Using NooJ functionalities
In its Standard edition, NooJ’s functions are available via a command-line program: noojapply.exe, which is stored in NooJ’s _App directory along Nooj.exe.
noojapply.exe can be called either directly from a “SHELL” script, or from more sophisticated programs written in Perl, C++, Java, etc.
noojapply.exe allows users to apply to texts and corpora dictionaries and grammars automatically.
If you are planning to use NooJ’s functionalities in a professional environment (e.g. build a linguistic research engine), note that they are also available via:
- a .NET dynamic library, noojengine.dll, constituted by a set of public object classes and methods. These classes and methods can be used by any .NET application, in any NET programming language. noojengine.dll allows users to build sophisticated applications such as WEB services, and can be much used to build much more efficient NLP applications than noojapply.exe.
- a noojservice.exe / noojclient.exe client-server application, based on a Windows service, that provides NooJ’s morphological and syntactic parsers functionalities in a Multi-Agent System, that can be used to build a massively parallel NLP application.
NooJ can be freely downloaded.
Most laboratories and academic centers use NooJ as a research or educational tool: some users are interested in its Corpus processing functionalities (analysis of literary text, research and extract information from newspapers or technical corpora, etc.); others use NooJ to formalize certain linguistic phenomena (e.g. describe a language’s morphology), others for computational applications (automatic text analysis), etc.
Among NooJ users, some are actively helping the NooJ project, by giving away some of their linguistic resources, projects or demos, labs, tutorials or documentations. These users, who constitute “NooJ’s community”, should be considered as NooJ’s “co-authors”. The Community Edition of the NooJ application (which is also free), is an extended version of NooJ, that gives full access to its internal functionalities as well as privileged access to sources of its linguistic resources.
NooJ users meet once a year at the NooJ conference. NooJ tutorials and workshops are regularly organized during the year.

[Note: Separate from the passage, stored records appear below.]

import Summits.ValiantsHypothesis.ValiantsHypothesis.Theorems.SuccinctLiftSmlAnyField
import Literature.Computability.AlgebraicComplexity.AndrewsForbes2022BorderLST
import HarnessLib

/-!
# Route `VPBoundarySquare` — BORDER = EXACT on the rank-method window, slope `σ < 1/2`, over EVERY field

Decomp-valiant workshop, lens 3 «border-complexity / debordering axis», generation 31; offer O6, STAGE 1
(called by the workshop critic).  Unconditional, 0 sorry, no named fact, no new currency (the tree's
`borderClass` / `productDepthEdgeClass` of `AndrewsForbes2022Applications.lean`).  CALIBRATION of the
lens-3 record: it does NOT prove `VP ≠ VNP`, moves no tag, closes no crux, names no new open cell — the
open end of the depth dial (relative depth `σ ∈ (18/25, 1]`) is the same for border and for exact
computation and is lens 4's budget.

WHAT IS PROVED (all kernel).  Write `L₃ m = ⌊log₂⌊log₂⌊log₂ m⌋⌋⌋`, `d(m) = ⌊√⌊log₂ m⌋⌋`, `F((ε)) =
LaurentSeries F`; a BORDER circuit for `f ∈ F[X]` is a circuit over `F((ε))` computing `f + O(ε)`
coefficientwise (`PolyOrdGE 1`, Andrews–Forbes 2022 Def. 2.1 = the tree's `borderClass`).

* `homLst_geom_border`, `homLst_geom_solved_border` — the border twins of lens 4's homogeneous
  Limaye–Srinivasan–Tavenas engine `DepthWindow.homLst_geom(_solved)`: over any field `F`, a circuit over
  `F((ε))` of product depth `≤ Δ` all of whose gate values are homogeneous, computing `IMM_{n,d} + O(ε)`,
  with `1 ≤ λ`, `λ^{2^Δ-1} 2^{2^Δ} ≤ d`, `10 d ≤ ⌊log₂ n⌋ = k`, has `2^{-k/2} ≤ (s d^d + 1)^Δ 2^{-kλ/20}`.
  MECHANISM («rank methods are blind to `O(ε)`», inserted once): the engine's measure-level lemma
  `DepthWindow.relRank_eval_le_geom` (file `DepthWindowHomFlatRank.lean`) is CALLED as it stands, over the
  field `F((ε))`; only the one step of `homLst_geom` that used exact computation (`heval`:
  `ρ(C.eval) = P_w`) is replaced by Andrews–Forbes 2022 Lemma 6.2 = the tree's
  `BorderLST.relRank_le_of_polyOrdGE` (`relrk_F(P_w) ≤ relrk_{F((ε))}(P_w + O(ε))`), the word substitution
  having coefficients `0, 1` (`LSTWord.map_wordSubst`, `map_wordPoly`).  No fork of the engine: its
  12-line greedy-word preamble and the real arithmetic of `homLst_geom_solved` / `homImmHard_coreK` /
  `immHard_anyField` (which consume only the final inequality) are re-run verbatim with `Computes`
  replaced by `+ O(ε)`.
* `homImmHard_coreK_border` — the border twin of `SuccinctLiftSmlAnyField.homImmHard_coreK` (the kernel of
  `Hard(σ)`, `σ < 1`, for homogeneous border circuits over any field).
* ★ `immBorderHard_anyField` — the border twin of lens 2's `SuccinctLiftSmlAnyField.immHard_anyField`
  (Forbes CCC 2024 in the kernel): **for every field `F`, every slope `p/q < 1/2` and every `c`, for all
  large `m`, `IMM_{m,d(m)} ∉ borderClass F (productDepthEdgeClass F((ε)) _ (m^c + c) (⌊p·L₃ m/q⌋ + c))`** —
  every border circuit (unbounded fan-in, arbitrary constants of `F((ε))`, no homogeneity assumption) for
  `IMM_{m,d(m)}` of product depth `≤ ⌊p·L₃ m/q⌋ + c` has more than `m^c + c` wires
  (`immBorderHard_anyField_circuit`, the same in circuit language).  Forbes' low-depth
  set-multilinearisation `SuccinctLiftSmlCircuit.exists_sml_circuit` is run over the field `F((ε))`; the
  set-multilinear projection is coefficientwise (`coeff_smlProj`), so it keeps `O(ε)` terms `O(ε)`
  (`polyOrdGE_smlProj`) and fixes `IMM` (`isSetMultilinear_immPoly` over `F((ε))`, `map_immPoly`).

Print status / placement: the border LST bound is Andrews–Forbes 2022, Lemma 6.2 / Cor. 6.5 / Lemma 6.6
(for `IMM` and `det`, `char F = 0` or `> d`, constant `δ(Δ)`; tree: `AndrewsForbes2022_cor_6_5_engine(_mu)`,
whose reach at growing depth is relative depth `< 1/log₂ 7 ≈ 0.356` only, `μ_Δ ≥ 7^{-Δ}`); the any-field
exact bound is Forbes, CCC 2024, Thm. 1 (tree: `immHard_anyField`); the growing-depth window is
Bhargav–Dutta–Saxena, ToCT 2024, Thm. 1.4 / Lemma 7.  «border × any field × growing depth `σ < 1/2`» =
the same proofs composed — folklore-grade, not located in print.  The constant-depth border bound for
`per` over `ℂ` of the record is V27 (`DecompCycle1CPerBorderConstDepth.lean`) / V28
(`VPBoundarySquareBorderDepthConst.lean`); this file is its growing-depth, any-field `IMM` form on
`σ < 1/2` (stage 2, not here: the Bhargav–Dutta–Saxena slope `25p ≤ 18q`, the `det`/`per` transports and
the `ℂ`-Zariski reading through `borderDepthClass_eq_borderClass`).  Rung 0 of the Valiant ladder;
nothing here bears on `VP ≠ VNP`.

References: [AndrewsForbes2022] Def. 2.1, Lemma 6.2, Cor. 6.5, Lemma 6.6 (arXiv:2112.00792, pp. 32–33);
[Forbes2024LowDepth] Thm. 1, §1.2; [LimayeSrinivasanTavenas2025] Lemma 8, Lemma 12, Cor. 4, Claim 16;
[BhargavDuttaSaxena2024] Thm. 1.4, Lemma 7.
-/

-- layout Summits/ValiantsHypothesis/ValiantsHypothesis forces the duplicated namespace component
set_option linter.dupNamespace false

- NooJ 2011, Dubrovnik, Croatia
- NooJ 2010, Komotini, Greece
- NooJ 2009, Tozeur, Tunisia
- NooJ 2008, Budapest, Hungary
- [NooJ 2007, Barcelona, Spain]
- NooJ 2006, Belgrade, Serbia
- [NooJ 2005, Besançon, France]
- Max Silberztein: NooJ manual
- Abdelmajid Ben Hamadou, Slim Mesfar, Max Silberztein (Eds): Finite State Language Engineering: NooJ 2009 International Conference and Workshop (Touzeur), Centre de Publication Universitaire, 2010.
- Xavier Blanco, Max Silberztein (Eds): Proceedings of the 2007 International NooJ Conference (Barcelona), Cambridge Scholars Publishing (18 selected papers, 296 pages), 2008.
- Svetla Koeva, Denis Maurel, Max Silberztein (Eds): Formaliser les langues avec l'ordinateur : de INTEX à NooJ, Cahiers de la MSH Ledoux, Presses Universitaires de Franche-Comté (23 articles, 438 pages), 2007.